═══ Source data ═══

import Literature.Computability.Cryptography.LWEPrimePowerParams
import Literature.Computability.Cryptography.LWEPrimePowerSchedule
import HarnessLib

/-!
# The Micciancio–Peikert reduction on BLPRS's schedule fails with probability at most `7/24`, for all large `n` (MP12 Thm. 3.1 / BLPRS Thm. 2.17)

Topic `Computability/Cryptography` (LWE), grouping namespace `LWE.MP12`, joining
`LWEPrimePowerParams.lean` (`idealLaw_gaussian_ne_le`: the failure bound of the idealised reduction with
Gaussian noises in abstract parameters) and `LWEPrimePowerSchedule.lean` (the schedule
`lev, aggK, gap, trials, reps, meas, extra, epsC` in BLPRS's setting and its asymptotics). Proved
material (no named fact) towards
`Literature.Computability.Cryptography.blprs_gapSVP_sqrt_dim_to_lwe_classical` (**pqc.S21**), component
Thm. 2.17 = Micciancio–Peikert 2012, Thm. 3.1 (hypothesis `h₂` of
`BLPRSReduction.blprs_gapSVP_sqrt_dim_to_lwe_classical_of_components`):

* `ennreal_*` — bookkeeping between the `ℝ≥0∞` form of the bound and the real terms of the schedule.
* **`eventually_idealLaw_ne_le`** — for `q`, `m` polynomially bounded and BLPRS's hypothesis on `α`,
  for all large `n`: for EVERY kernel `Dk` with average-case advantage `≥ 1/nᶜ` against
  `LWE_{dim n, 2^{lev n}, Ψ̄_{rate₂ α n}}` on `m n` samples, every top solver `F` and every secret `s`, the
  idealised reduction with raw noise `Ψ̄_{rate₁ α n}`, aggregation `aggK n` and the schedule's
  `reps, trials, meas, extra, gap` outputs `s` except with probability `≤ 7/24 < 1/3`.

What remains for `h₂` after this file is the machine: its per-input computation has the law `idealLaw`
(`LWEPrimePowerDriven.lean` and sequels) and it runs in polynomial time.

## References

* D. Micciancio, C. Peikert, *Trapdoors for lattices: simpler, tighter, faster, smaller*, EUROCRYPT 2012,
  LNCS 7237; full version IACR ePrint 2011/501, §3, Thm. 3.1 and its proof, pp. 15–16 (read:
  `lit read paper:doi-10-1007-978-3-642-29011-4-41`, p0015–p0016). [MicciancioPeikert2012]
* Z. Brakerski, A. Langlois, C. Peikert, O. Regev, D. Stehlé, *Classical hardness of learning with
  errors*, STOC 2013 (arXiv:1306.0281), Thm. 2.17. [BrakerskiEtAl2013]
-/

noncomputable section

open scoped ENNReal

namespace Literature.Computability.Cryptography

namespace LWE

namespace MP12

open Real Filter BLPRS2013

/-! ### `ℝ≥0∞` bookkeeping -/

section ENN

/-- `↑k · ofReal x = ofReal (k·x)`. [folklore] -/
theorem natCast_mul_ofReal (k : ℕ) (x : ℝ) : (k : ℝ≥0∞) * ENNReal.ofReal x = ENNReal.ofReal (k * x) := by
  rw [ENNReal.ofReal_mul (Nat.cast_nonneg k), ENNReal.ofReal_natCast]

/-- The digit term in real form. [folklore] -/
theorem ennreal_digit_term {γ b : ℝ} (hγ : γ ≤ 1) (hb : 0 ≤ b) (T : ℕ) :
    (ENNReal.ofReal (1 - γ) + ENNReal.ofReal b) ^ T + (2 - 1 : ℕ) * (T * ENNReal.ofReal b) =
      ENNReal.ofReal ((1 - γ + b) ^ T + T * b) := by
  rw [← ENNReal.ofReal_add (by linarith) hb, ← ENNReal.ofReal_pow (by linarith), natCast_mul_ofReal T,
    show (2 - 1 : ℕ) = 1 from rfl, Nat.cast_one, one_mul, ← ENNReal.ofReal_add (by positivity) (by positivity)]

/-- The rounding term in real form. [folklore] -/
theorem ennreal_round_term (a b : ℕ) (hb : 0 < b) :
    ((a : ℕ) : ℝ≥0∞) / (b : ℕ) = ENNReal.ofReal ((a : ℝ) / b) := by
  rw [ENNReal.ofReal_div_of_pos (by exact_mod_cast hb), ENNReal.ofReal_natCast, ENNReal.ofReal_natCast]

end ENN

/-! ### The failure bound on the schedule -/

section Failure

variable (c : ℕ) {q m : ℕ → ℕ} {α : ℕ → ℝ}

/-- **The idealised Micciancio–Peikert reduction on BLPRS's schedule fails with probability `≤ 7/24`
for all large `n`**, for every kernel with advantage `≥ 1/nᶜ`, every top solver (restricted
specification `IsTopSolverFR`) and every secret.
[cite: MicciancioPeikert2012, Thm. 3.1] [cite: BrakerskiEtAl2013, Thm. 2.17] -/
theorem eventually_idealLaw_ne_le (hq : IsPolyBounded q) (hm : IsPolyBounded m)
    (hα : ∀ᶠ n : ℕ in atTop, 0 < α n ∧ α n < 1 ∧ Real.sqrt n * Real.log n ≤ α n * q n) :
    ∀ᶠ n : ℕ in atTop, ∀ (Dk : (Fin (m n) → (Fin (dim n) → ZMod (2 ^ lev n)) × ZMod (2 ^ lev n)) → PMF Bool),
      1 / (n : ℝ) ^ c ≤ distinguishingAdvantage (discretizedGaussian (2 ^ lev n) (rate₂ α n)) (m n) Dk →
      ∀ (F : ℕ → (Fin (extra n) → (Fin (dim n) → ZMod (2 ^ lev n)) × ZMod (2 ^ lev n)) →
          (Fin (extra n) → ZMod (2 ^ lev n)) → (Fin (dim n) → ZMod (2 ^ lev n))),
        (∀ a, IsTopSolverFR a (lev_pos n) (F a)) →
      ∀ s : Fin (dim n) → ZMod (2 ^ lev n),
        (idealLaw Dk (sumNoise (2 ^ lev n) (discretizedGaussian (2 ^ lev n) (rate₁ α n)) (aggK n))
            (discretizedGaussian (2 ^ lev n) (rate₁ α n)) (reps c n) (trials c n) (meas c n) (extra n) (gap c n) F
            s).toOuterMeasure {x | x ≠ s} ≤ ENNReal.ofReal (7 / 24) := by
  filter_upwards [eventually_closeness c hα hq hm, eventually_tail c hα hq hm, hα, eventually_ge_atTop 1]
    with n ⟨hδc, hAdv₂, hε0, hε1⟩ ⟨hθ0, hr₀, htail⟩ ⟨hα0, hα1, _⟩ hn1 Dk hDk F hF s
  have hn : (1 : ℝ) ≤ n := by exact_mod_cast hn1
  have hr₁ : 0 < rate₁ α n := by
    have := one_le_dim hn1
    unfold rate₁ rate₂
    positivity
  have hsq := sqrt_aggK_mul_rate₁ α n
  have he := lev_pos n
  -- the advantage hypothesis in the form of `idealLaw_gaussian_ne_le`
  set ΔK : ℝ := (m n : ℝ) * (((aggK n : ℝ) - 1) / (2 * ((2 ^ lev n : ℕ) : ℝ) * rate₁ α n)) with hΔK
  have hAdv₂' : adv₀ c n + ΔK ≤
      distinguishingAdvantage (discretizedGaussian (2 ^ lev n) (Real.sqrt (aggK n) * rate₁ α n)) (m n) Dk := by
    rw [hsq]
    exact hAdv₂.trans hDk
  have hAdv : adv₀ c n = adv₀ c n + ΔK - ΔK := by ring
  have hθeq : theta c (m n) n = Real.sqrt (Real.log (2 * (1 + 1 / epsC c (m n) n)) / π) := rfl
  have hmain := idealLaw_gaussian_ne_le (Dk := Dk) (N := reps c n) (T := trials c n) (N' := meas c n)
    (m' := extra n) (γ := gap c n) (F := F) he (reps_pos hn1) (meas_pos hn1) hF hr₁ (one_le_aggK n) hε0 hε1
    hAdv₂' hAdv (adv₀_pos hn1) (gap_eq hn1) hδc (by rw [hsq, ← hθeq]; exact hr₀) s
  refine hmain.trans ?_
  rw [hsq, ← hθeq]
  -- the four terms
  have hγ1 : gap c n ≤ 1 := by
    unfold gap
    rw [div_le_one (by exact_mod_cast invGap_pos hn1)]
    exact_mod_cast invGap_pos (c := c) hn1
  have hb : 0 ≤ 8 / ((reps c n : ℝ) * gap c n ^ 2) := by positivity
  have h1 : (lev n + 1 : ℕ) * ENNReal.ofReal (1 / (4 * (meas c n : ℝ) * (adv₀ c n / (8 * (lev n : ℝ))) ^ 2)) ≤
      ENNReal.ofReal (1 / 12) := by
    rw [natCast_mul_ofReal _ _]
    exact ENNReal.ofReal_le_ofReal (est_term_le hn1)
  have h2 : (dim n : ℝ≥0∞) * ((lev n : ℝ≥0∞) * ((ENNReal.ofReal (1 - gap c n) +
      ENNReal.ofReal (8 / ((reps c n : ℝ) * gap c n ^ 2))) ^ trials c n +
        (2 - 1 : ℕ) * ((trials c n : ℝ≥0∞) * ENNReal.ofReal (8 / ((reps c n : ℝ) * gap c n ^ 2))))) ≤
      ENNReal.ofReal (1 / 12) := by
    rw [ennreal_digit_term hγ1 hb, natCast_mul_ofReal _ _, natCast_mul_ofReal _ _]
    refine ENNReal.ofReal_le_ofReal ?_
    have hd := digit_terms_le (c := c) hn1
    have hX : (0 : ℝ) < slack n := by exact_mod_cast slack_pos hn1
    have hslack : (slack n : ℝ) = 24 * dim n * lev n := by unfold slack; push_cast; ring
    have hdpos : (0 : ℝ) < dim n := by exact_mod_cast one_le_dim hn1
    have hepos : (0 : ℝ) < lev n := by exact_mod_cast he
    calc (dim n : ℝ) * ((lev n : ℝ) * ((1 - gap c n + 8 / ((reps c n : ℝ) * gap c n ^ 2)) ^ trials c n +
          (trials c n : ℝ) * (8 / ((reps c n : ℝ) * gap c n ^ 2))))
        ≤ (dim n : ℝ) * ((lev n : ℝ) * (2 / (slack n : ℝ))) := by gcongr
      _ = 1 / 12 := by rw [hslack]; field_simp; ring
  have h3 : (((2 ^ dim n - 1 : ℕ) : ℝ≥0∞)) / (2 ^ extra n : ℕ) ≤ ENNReal.ofReal (1 / 16) := by
    rw [ennreal_round_term _ _ (by positivity)]
    exact ENNReal.ofReal_le_ofReal (round_term_le n)
  have h4 : (extra n : ℝ≥0∞) * ENNReal.ofReal (2 * exp (-(Real.pi *
      (rate₂ α n / (2 * theta c (m n) n) - 1 / (2 * ((2 ^ lev n : ℕ) : ℝ))) ^ 2 / rate₁ α n ^ 2))) ≤
      ENNReal.ofReal (1 / 16) := by
    rw [natCast_mul_ofReal _ _]
    exact ENNReal.ofReal_le_ofReal htail
  calc _ ≤ ENNReal.ofReal (1 / 12) + ENNReal.ofReal (1 / 12) + (ENNReal.ofReal (1 / 16) + ENNReal.ofReal (1 / 16)) :=
        add_le_add (add_le_add h1 h2) (add_le_add h3 h4)
    _ = ENNReal.ofReal (7 / 24) := by
        rw [← ENNReal.ofReal_add (by norm_num) (by norm_num), ← ENNReal.ofReal_add (by norm_num) (by norm_num),
          ← ENNReal.ofReal_add (by norm_num) (by norm_num)]
        norm_num

end Failure

end MP12

end LWE

end Literature.Computability.Cryptography

end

═══

> **What to produce**:
Print exactly the lines above from the one with "section Failure" to the one with "and every secret.", including both.

> **Answer to the problem**:
section Failure

variable (c : ℕ) {q m : ℕ → ℕ} {α : ℕ → ℝ}

/-- **The idealised Micciancio–Peikert reduction on BLPRS's schedule fails with probability `≤ 7/24`
for all large `n`**, for every kernel with advantage `≥ 1/nᶜ`, every top solver (restricted
specification `IsTopSolverFR`) and every secret.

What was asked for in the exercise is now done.